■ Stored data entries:
import Literature.AnabelianGeometry.EtaleTheta.Discharge.Sec1CuspCyclotomicEquiv
import Literature.AnabelianGeometry.EtaleTheta.GalSectCuspCyclotomicInertia
import HarnessLib

/-!
# [GalSect] §4 / [SemiAnbd] §6 «`I_x ≅ Ẑ(1)`» — census clause C7e (1) `GalSect.IsCyclotomicCusp` HOLDS at every
# joint origin of the [EtTh] §1 theta setting (knit of the §1-interface lane with abc-iut-w5-d029's C7e predicates)

Mochizuki, *The étale theta function …*, Publ. RIMS **45** (2009) [EtTh], Def. 2.1 p. 35 («`D_x → Π^Θ_X` … maps the
inertia group `I_x ⊆ D_x` isomorphically onto `Δ_Θ`», «`1 → Δ_Θ → D̄_x → G_K → 1`»), §1 p. 12 «`(Ẑ(1) ≅) Δ_Θ`»
[cite: MochizukiEtTh2009, Def 2.1 p.35]; Mochizuki, *Galois sections in absolute anabelian geometry* [GalSect], Nagoya
Math. J. **179** (2005), §4 p. 33 («`1 → I_x → D_x → G_K → 1`, `I_x ≅ Ẑ(1)`») [cite: MochizukiGalSect2005, §4 p.33];
[SemiAnbd] §6 p. 71 «`I_x := D_x ∩ Δ^temp_X` is isomorphic to `Ẑ(1)` … if `x` is a cusp» [cite: MochizukiSemiAnbd2006, §6 p.71].
abc-iut cell, layer L2, seat abc-iut-w5-d051 (gen 5; NV / §1-interface lane); PROOF-ONLY sequel of
`Discharge/Sec1CuspCyclotomicEquiv.lean` (p459610) and `Discharge/Sec1JointOriginCuspProfile.lean` (p460351).

WHAT.  abc-iut-w5-d029's census item C7e types clause (1) «the cusp is cyclotomic» as the class (c) predicate
`GalSect.IsCyclotomicCusp X x := (cuspPairOf X x).IsCyclotomic X.aug` (`∃ e : I_x ≃ₜ* Ẑ, e(d i d⁻¹) = χ(aug d) · e(i)`)
over the [SemiAnbd] §6 interface `TemperedCurve`, and settles it on the model zoo (positive at the `b`-axis cusp of
`curveχ′`, negative at every commutator-axis carrier `curveκ′`, `curveκ₂`, …).  Gen 4 of this lane DERIVED the same
`∃ e`-statement on the `ThetaSetting` side from the §1 origin clauses (`IsTateOrigin.exists_cyclotomic_inertia_equiv`).
This file KNITS the two: since `ThetaSetting p extends TemperedCurve p` and `cuspPairOf` is `(D_x, I_x)`,

* `ThetaSetting.isCyclotomicCusp_iff` — `GalSect.IsCyclotomicCusp D.toTemperedCurve x` IS the `ThetaSetting`-side
  `∃ e`-statement (definitional unfolding; recorded so that consumers may rewrite either way);
* **`ThetaSetting.IsTateOrigin.isCyclotomicCusp`** — at `IsEtThOrigin` + `hYcl` + `IsTateOrigin` + R2 (every `N`), every
  cusp `x` with `D_x ⊆ Π^tp_Y` ((P3)) satisfying the cusp law C3 `toTheta(I_x) = Δ_Θ` IS CYCLOTOMIC in abc-iut-w5-d029's
  sense — the C7e clause (1) PREDICATE ITSELF, by name; joint-origin forms `isCyclotomicCusp_of_origins` (`IsThm16Origin`
  for R2, abc-iut-L2-t7's `CuspLaws` for C3) and `isCyclotomicCusp_of_oncePuncturedData` ((P3) from the bundle);
* `ThetaSetting.IsTateOrigin.map_toTheta_inertia_ne_deltaTheta_of_not_isCyclotomicCusp` — contrapositive LAW: at
  `IsEtThOrigin` + `hYcl` + `IsTateOrigin` + R2, a NON-cyclotomic cusp with (P3) (e.g. any cusp whose inertia is central in
  its decomposition group, `GalSect.not_isCyclotomicCusp_of_conj_eq` — the commutator-axis carriers of the zoo) VIOLATES C3;
  with `CuspLaws` such a cusp cannot sit at a joint origin at all (`not_isThm16Origin_of_not_isCyclotomicCusp`);
* **`MuTwoSetting.DotCCusp.isCyclotomicInertia_ofTrivialisation_of_origins`** — the C-level form: for a `μ₂`-setting
  `M` whose theta setting is a joint origin with `CuspLaws`, EVERY [EtTh] Thm. 1.10 (iii) cusp datum built by
  abc-iut-w5-d029's `DotCCusp.ofTrivialisation` over a cusp with (P3) IS cyclotomic-inertial
  (`DotCCusp.IsCyclotomicInertia`, via `isCyclotomicInertia_ofTrivialisation_iff`).

CENSUS TOKEN.  C7e clause (1) is a §1 interface LAW at joint origins (`IsEtThOrigin ∧ hYcl ∧ IsThm16Origin ∧ IsTateOrigin
∧ CuspLaws`); the zoo census of `GalSectCuspCyclotomicInertia` is unchanged (no joint origin is inhabited in the zoo —
the GT-type residual of record of this lane, p455763 / p457976 / p458779 and abc-iut-w5-d165 p447070).
PROOF-ONLY: no definition, no instance, no named fact; nothing restated.  HONEST FRAMING: interface laws over the
frozen root; the origin predicates and C3 are hypotheses inhabited only at models; nothing of [EtTh]/[GalSect]/[SemiAnbd]
is asserted for genuine tempered fundamental groups; no side is taken on [IUTchIII] Cor. 3.12; typed ≠ proved.
-/

noncomputable section

namespace Literature.AnabelianGeometry.EtaleTheta

open Literature.AnabelianGeometry.SemiGraphs Thm16Sub GalSect
open scoped Pointwise

namespace ThetaSetting

variable {p : ℕ} [Fact p.Prime] {D : ThetaSetting p}

/-! ### 1. The C7e clause (1) predicate at the theta setting's curve -/

/-- **`GalSect.IsCyclotomicCusp` at the theta setting's underlying tempered curve IS the `ThetaSetting`-side
statement** «`∃ e : I_x ≃ₜ* Ẑ` with `e(d w d⁻¹) = χ(aug d) (e w)` for all `d ∈ D_x`, `w ∈ I_x`» (the pair
`cuspPairOf` is `(D_x, I_x)`, the augmentation is `aug`). [cite: MochizukiGalSect2005, §4 p.33] -/
theorem isCyclotomicCusp_iff (x : D.Pt) :
    IsCyclotomicCusp D.toTemperedCurve x ↔
      ∃ e : ↥(D.inertia x) ≃ₜ* ZHat, ∀ (d : D.PiTemp) (hd : d ∈ D.decomp x) (w : ↥(D.inertia x)),
        e ⟨d * w * d⁻¹, conj_mem_inf_deltaTemp hd w.2⟩ = SettingModel.chi p (D.aug d) (e w) :=
  Iff.rfl

/-- **C7e clause (1) HOLDS at `IsTateOrigin` + R2 + C3.**  At `IsEtThOrigin` + `hYcl` + `IsTateOrigin` + R2 (every `N`),
every cusp `x` with `D_x ⊆ Π^tp_Y` whose inertia maps ONTO `Δ_Θ` (cusp law C3) is cyclotomic in the sense of
`GalSect.IsCyclotomicCusp` («`I_x ≅ Ẑ(1)` as a `D_x → G_K`-module»). [cite: MochizukiEtTh2009, Def 2.1 p.35] -/
theorem IsTateOrigin.isCyclotomicCusp (hO : D.IsEtThOrigin)
    (hYcl : (D.DtpY.map D.toHat.toMonoidHom).topologicalClosure ≤
      D.DtpY.map D.toHat.toMonoidHom ⊔ (⁅⁅D.DeltaHat, D.DeltaHat⁆, D.DeltaHat⁆).topologicalClosure)
    (hT : D.IsTateOrigin) (hR2 : ∀ N : ℕ+, GtpYNFromCusp D N) {x : D.Pt} (hx : D.IsCusp x)
    (hP3 : D.decomp x ≤ D.GtpY) (hC3 : (D.inertia x).map D.toTheta = D.DeltaTheta) :
    IsCyclotomicCusp D.toTemperedCurve x :=
  (isCyclotomicCusp_iff x).mpr (hT.exists_cyclotomic_inertia_equiv hO hYcl hR2 hx hP3 hC3)

/-- **Joint-origin form** (`IsThm16Origin` supplies R2, abc-iut-L2-t7's `CuspLaws` supplies C3): at a joint origin every
cusp `x` with `D_x ⊆ Π^tp_Y` is cyclotomic. [cite: MochizukiEtTh2009, Def 2.1 p.35] -/
theorem isCyclotomicCusp_of_origins (hO : D.IsEtThOrigin)
    (hYcl : (D.DtpY.map D.toHat.toMonoidHom).topologicalClosure ≤
      D.DtpY.map D.toHat.toMonoidHom ⊔ (⁅⁅D.DeltaHat, D.DeltaHat⁆, D.DeltaHat⁆).topologicalClosure)
    (h16 : D.IsThm16Origin) (hT : D.IsTateOrigin) (hL : D.CuspLaws) {x : D.Pt} (hx : D.IsCusp x)
    (hP3 : D.decomp x ≤ D.GtpY) :
    IsCyclotomicCusp D.toTemperedCurve x :=
  (isCyclotomicCusp_iff x).mpr (D.exists_cyclotomic_inertia_equiv_of_origins hO hYcl h16 hT hL hx hP3)

/-- **… with (P3) from the parameter bundle `OncePuncturedData`**: at a joint origin with `CuspLaws`, EVERY cusp of the
theta setting's curve is cyclotomic. [cite: MochizukiEtTh2009, Def 2.1 p.35] -/
theorem isCyclotomicCusp_of_oncePuncturedData (hO : D.IsEtThOrigin)
    (hYcl : (D.DtpY.map D.toHat.toMonoidHom).topologicalClosure ≤
      D.DtpY.map D.toHat.toMonoidHom ⊔ (⁅⁅D.DeltaHat, D.DeltaHat⁆, D.DeltaHat⁆).topologicalClosure)
    (h16 : D.IsThm16Origin) (hT : D.IsTateOrigin) (hL : D.CuspLaws) (P : D.OncePuncturedData) {x : D.Pt}
    (hx : D.IsCusp x) :
    IsCyclotomicCusp D.toTemperedCurve x :=
  (isCyclotomicCusp_iff x).mpr (D.exists_cyclotomic_inertia_equiv_of_oncePuncturedData hO hYcl h16 hT hL P hx)

/-! ### 2. Contrapositive laws: non-cyclotomic cusps violate C3 / exclude a joint origin -/

/-- **A non-cyclotomic cusp violates the cusp law C3.**  At `IsEtThOrigin` + `hYcl` + `IsTateOrigin` + R2 (every `N`),
for a cusp `x` with `D_x ⊆ Π^tp_Y` that is NOT cyclotomic (e.g. `I_x` central in `D_x`,
`GalSect.not_isCyclotomicCusp_of_conj_eq`), the inertia does NOT map onto `Δ_Θ`: `toTheta(I_x) ≠ Δ_Θ` (by p451482 it is
then a PROPER subgroup of `Δ_Θ`). [cite: MochizukiEtTh2009, Def 2.1 p.35] -/
theorem IsTateOrigin.map_toTheta_inertia_ne_deltaTheta_of_not_isCyclotomicCusp (hO : D.IsEtThOrigin)
    (hYcl : (D.DtpY.map D.toHat.toMonoidHom).topologicalClosure ≤
      D.DtpY.map D.toHat.toMonoidHom ⊔ (⁅⁅D.DeltaHat, D.DeltaHat⁆, D.DeltaHat⁆).topologicalClosure)
    (hT : D.IsTateOrigin) (hR2 : ∀ N : ℕ+, GtpYNFromCusp D N) {x : D.Pt} (hx : D.IsCusp x)
    (hP3 : D.decomp x ≤ D.GtpY) (hnc : ¬ IsCyclotomicCusp D.toTemperedCurve x) :
    (D.inertia x).map D.toTheta ≠ D.DeltaTheta :=
  fun hC3 => hnc (hT.isCyclotomicCusp hO hYcl hR2 hx hP3 hC3)

/-- **… and lies STRICTLY below `Δ_Θ`** (the `⊆`-half of C3 is unconditional at `IsTateOrigin` + R2:
`map_toTheta_inertia_le_deltaTheta`, p451482). [cite: MochizukiEtTh2009, Def 2.1 p.35] -/
theorem IsTateOrigin.map_toTheta_inertia_lt_deltaTheta_of_not_isCyclotomicCusp (hO : D.IsEtThOrigin)
    (hYcl : (D.DtpY.map D.toHat.toMonoidHom).topologicalClosure ≤
      D.DtpY.map D.toHat.toMonoidHom ⊔ (⁅⁅D.DeltaHat, D.DeltaHat⁆, D.DeltaHat⁆).topologicalClosure)
    (hT : D.IsTateOrigin) (hR2 : ∀ N : ℕ+, GtpYNFromCusp D N) {x : D.Pt} (hx : D.IsCusp x)
    (hP3 : D.decomp x ≤ D.GtpY) (hnc : ¬ IsCyclotomicCusp D.toTemperedCurve x) :
    (D.inertia x).map D.toTheta < D.DeltaTheta :=
  lt_of_le_of_ne (hT.map_toTheta_inertia_le_deltaTheta hR2 ⟨x, hx, 1, (one_smul _ _).symm⟩ hP3)
    (hT.map_toTheta_inertia_ne_deltaTheta_of_not_isCyclotomicCusp hO hYcl hR2 hx hP3 hnc)

/-- **With `CuspLaws`, a non-cyclotomic cusp with (P3) excludes a joint origin**: at `IsEtThOrigin` + `hYcl` +
`IsTateOrigin` + `CuspLaws`, if some cusp `x` with `D_x ⊆ Π^tp_Y` is not cyclotomic then `IsThm16Origin` FAILS (its R2
clause would force C3 ⇒ cyclotomic).  This is the predicate form of the lane's census «no central (product-type) cusp at
a joint origin» (p455763), now phrased through abc-iut-w5-d029's C7e clause (1). [cite: MochizukiEtTh2009, Def 2.1 p.35] -/
theorem not_isThm16Origin_of_not_isCyclotomicCusp (hO : D.IsEtThOrigin)
    (hYcl : (D.DtpY.map D.toHat.toMonoidHom).topologicalClosure ≤
      D.DtpY.map D.toHat.toMonoidHom ⊔ (⁅⁅D.DeltaHat, D.DeltaHat⁆, D.DeltaHat⁆).topologicalClosure)
    (hT : D.IsTateOrigin) (hL : D.CuspLaws) {x : D.Pt} (hx : D.IsCusp x) (hP3 : D.decomp x ≤ D.GtpY)
    (hnc : ¬ IsCyclotomicCusp D.toTemperedCurve x) : ¬ D.IsThm16Origin :=
  fun h16 => hnc (D.isCyclotomicCusp_of_origins hO hYcl h16 hT hL hx hP3)

/-- **Central inertia excludes a joint origin** (the two lanes agree): at `IsEtThOrigin` + `hYcl` + `IsTateOrigin` +
`CuspLaws`, a cusp `x` with `D_x ⊆ Π^tp_Y` whose decomposition group CENTRALISES its inertia rules out `IsThm16Origin` —
abc-iut-w5-d029's generic negative `GalSect.not_isCyclotomicCusp_of_conj_eq` composed with the previous law (cf. the
direct route `not_centralises_inertia_of_origins`, p455763). [cite: NeukirchANT1999, Ch. II Prop. (5.7) (i)] -/
theorem not_isThm16Origin_of_central_inertia (hO : D.IsEtThOrigin)
    (hYcl : (D.DtpY.map D.toHat.toMonoidHom).topologicalClosure ≤
      D.DtpY.map D.toHat.toMonoidHom ⊔ (⁅⁅D.DeltaHat, D.DeltaHat⁆, D.DeltaHat⁆).topologicalClosure)
    (hT : D.IsTateOrigin) (hL : D.CuspLaws) {x : D.Pt} (hx : D.IsCusp x) (hP3 : D.decomp x ≤ D.GtpY)
    (hcomm : ∀ d ∈ D.decomp x, ∀ i ∈ D.inertia x, d * i * d⁻¹ = i) : ¬ D.IsThm16Origin :=
  D.not_isThm16Origin_of_not_isCyclotomicCusp hO hYcl hT hL hx hP3
    (not_isCyclotomicCusp_of_conj_eq D.toTemperedCurve x hcomm)

end ThetaSetting

/-! ### 3. The C-level form: [EtTh] Thm. 1.10 (iii)'s cusp data over a joint origin are cyclotomic-inertial -/

namespace MuTwoSetting

namespace DotCCusp

variable {p : ℕ} [Fact p.Prime] {M : MuTwoSetting p}

/-- **C7e clause (1) for `DotCCusp.ofTrivialisation` data over a joint origin.**  Let `M` be a `μ₂`-setting whose theta
setting is a joint origin (`IsEtThOrigin` + `hYcl` + `IsThm16Origin` + `IsTateOrigin`) with abc-iut-L2-t7's `CuspLaws`.
Then for every C-level datum `e`, every `ε_Z`, every cusp `x` with `D_x ⊆ Π^tp_Ẍ` and `D_x ⊆ Π^tp_Y` ((P3)), every base
splitting `S₀` and every trivialisation `eK`, the [EtTh] Thm. 1.10 (iii) cusp datum `ofTrivialisation e εZ hx hD hS₀ eK`
(abc-iut-w5-d029, p447306) has CYCLOTOMIC inertia (`DotCCusp.IsCyclotomicInertia`) — by
`isCyclotomicInertia_ofTrivialisation_iff` the clause is that of the cusp `x` below, supplied by
`ThetaSetting.isCyclotomicCusp_of_origins`. [cite: MochizukiEtTh2009, Thm 1.10 (iii) p.30] -/
theorem isCyclotomicInertia_ofTrivialisation_of_origins (hO : M.IsEtThOrigin)
    (hYcl : (M.DtpY.map M.toHat.toMonoidHom).topologicalClosure ≤
      M.DtpY.map M.toHat.toMonoidHom ⊔ (⁅⁅M.DeltaHat, M.DeltaHat⁆, M.DeltaHat⁆).topologicalClosure)
    (h16 : M.IsThm16Origin) (hT : M.IsTateOrigin) (hL : M.CuspLaws)
    (e : M.CLevelData) (εZ : M.GtpC) {x : M.Pt} (hx : M.IsCusp x) (hD : M.decomp x ≤ M.GtpXdd)
    (hP3 : M.decomp x ≤ M.GtpY) {S₀ : Subgroup M.PiTemp} (hS₀ : S₀ ∈ (cuspPairOf M.toTemperedCurve x).splittings)
    (eK : ((cuspPairOf M.toTemperedCurve x).pushforward M.inclX).SplittingClass ≃ KxHat M.toTemperedCurve) :
    (ofTrivialisation e εZ hx hD hS₀ eK).IsCyclotomicInertia :=
  (isCyclotomicInertia_ofTrivialisation_iff e εZ hx hD hS₀ eK).mpr
    (M.toThetaSetting.isCyclotomicCusp_of_origins hO hYcl h16 hT hL hx hP3)

/-- **… with (P3) from `OncePuncturedData`.** [cite: MochizukiEtTh2009, Thm 1.10 (iii) p.30] -/
theorem isCyclotomicInertia_ofTrivialisation_of_oncePuncturedData (hO : M.IsEtThOrigin)
    (hYcl : (M.DtpY.map M.toHat.toMonoidHom).topologicalClosure ≤
      M.DtpY.map M.toHat.toMonoidHom ⊔ (⁅⁅M.DeltaHat, M.DeltaHat⁆, M.DeltaHat⁆).topologicalClosure)
    (h16 : M.IsThm16Origin) (hT : M.IsTateOrigin) (hL : M.CuspLaws) (P : M.toThetaSetting.OncePuncturedData)
    (e : M.CLevelData) (εZ : M.GtpC) {x : M.Pt} (hx : M.IsCusp x) (hD : M.decomp x ≤ M.GtpXdd)
    {S₀ : Subgroup M.PiTemp} (hS₀ : S₀ ∈ (cuspPairOf M.toTemperedCurve x).splittings)
    (eK : ((cuspPairOf M.toTemperedCurve x).pushforward M.inclX).SplittingClass ≃ KxHat M.toTemperedCurve) :
    (ofTrivialisation e εZ hx hD hS₀ eK).IsCyclotomicInertia :=
  isCyclotomicInertia_ofTrivialisation_of_origins hO hYcl h16 hT hL e εZ hx hD (P.decomp_le_ker_toZ x hx) hS₀ eK

end DotCCusp

end MuTwoSetting

end Literature.AnabelianGeometry.EtaleTheta

end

■ TASK INSTRUCTIONS:
Above this instruction are the records; retype exactly the lines from the one containing "is asserted for" up to and including the one containing "χ(aug d) (e".

■ RESULT FOR THIS TASK:
is asserted for genuine tempered fundamental groups; no side is taken on [IUTchIII] Cor. 3.12; typed ≠ proved.
-/

noncomputable section

namespace Literature.AnabelianGeometry.EtaleTheta

open Literature.AnabelianGeometry.SemiGraphs Thm16Sub GalSect
open scoped Pointwise

namespace ThetaSetting

variable {p : ℕ} [Fact p.Prime] {D : ThetaSetting p}

/-! ### 1. The C7e clause (1) predicate at the theta setting's curve -/

/-- **`GalSect.IsCyclotomicCusp` at the theta setting's underlying tempered curve IS the `ThetaSetting`-side
statement** «`∃ e : I_x ≃ₜ* Ẑ` with `e(d w d⁻¹) = χ(aug d) (e w)` for all `d ∈ D_x`, `w ∈ I_x`» (the pair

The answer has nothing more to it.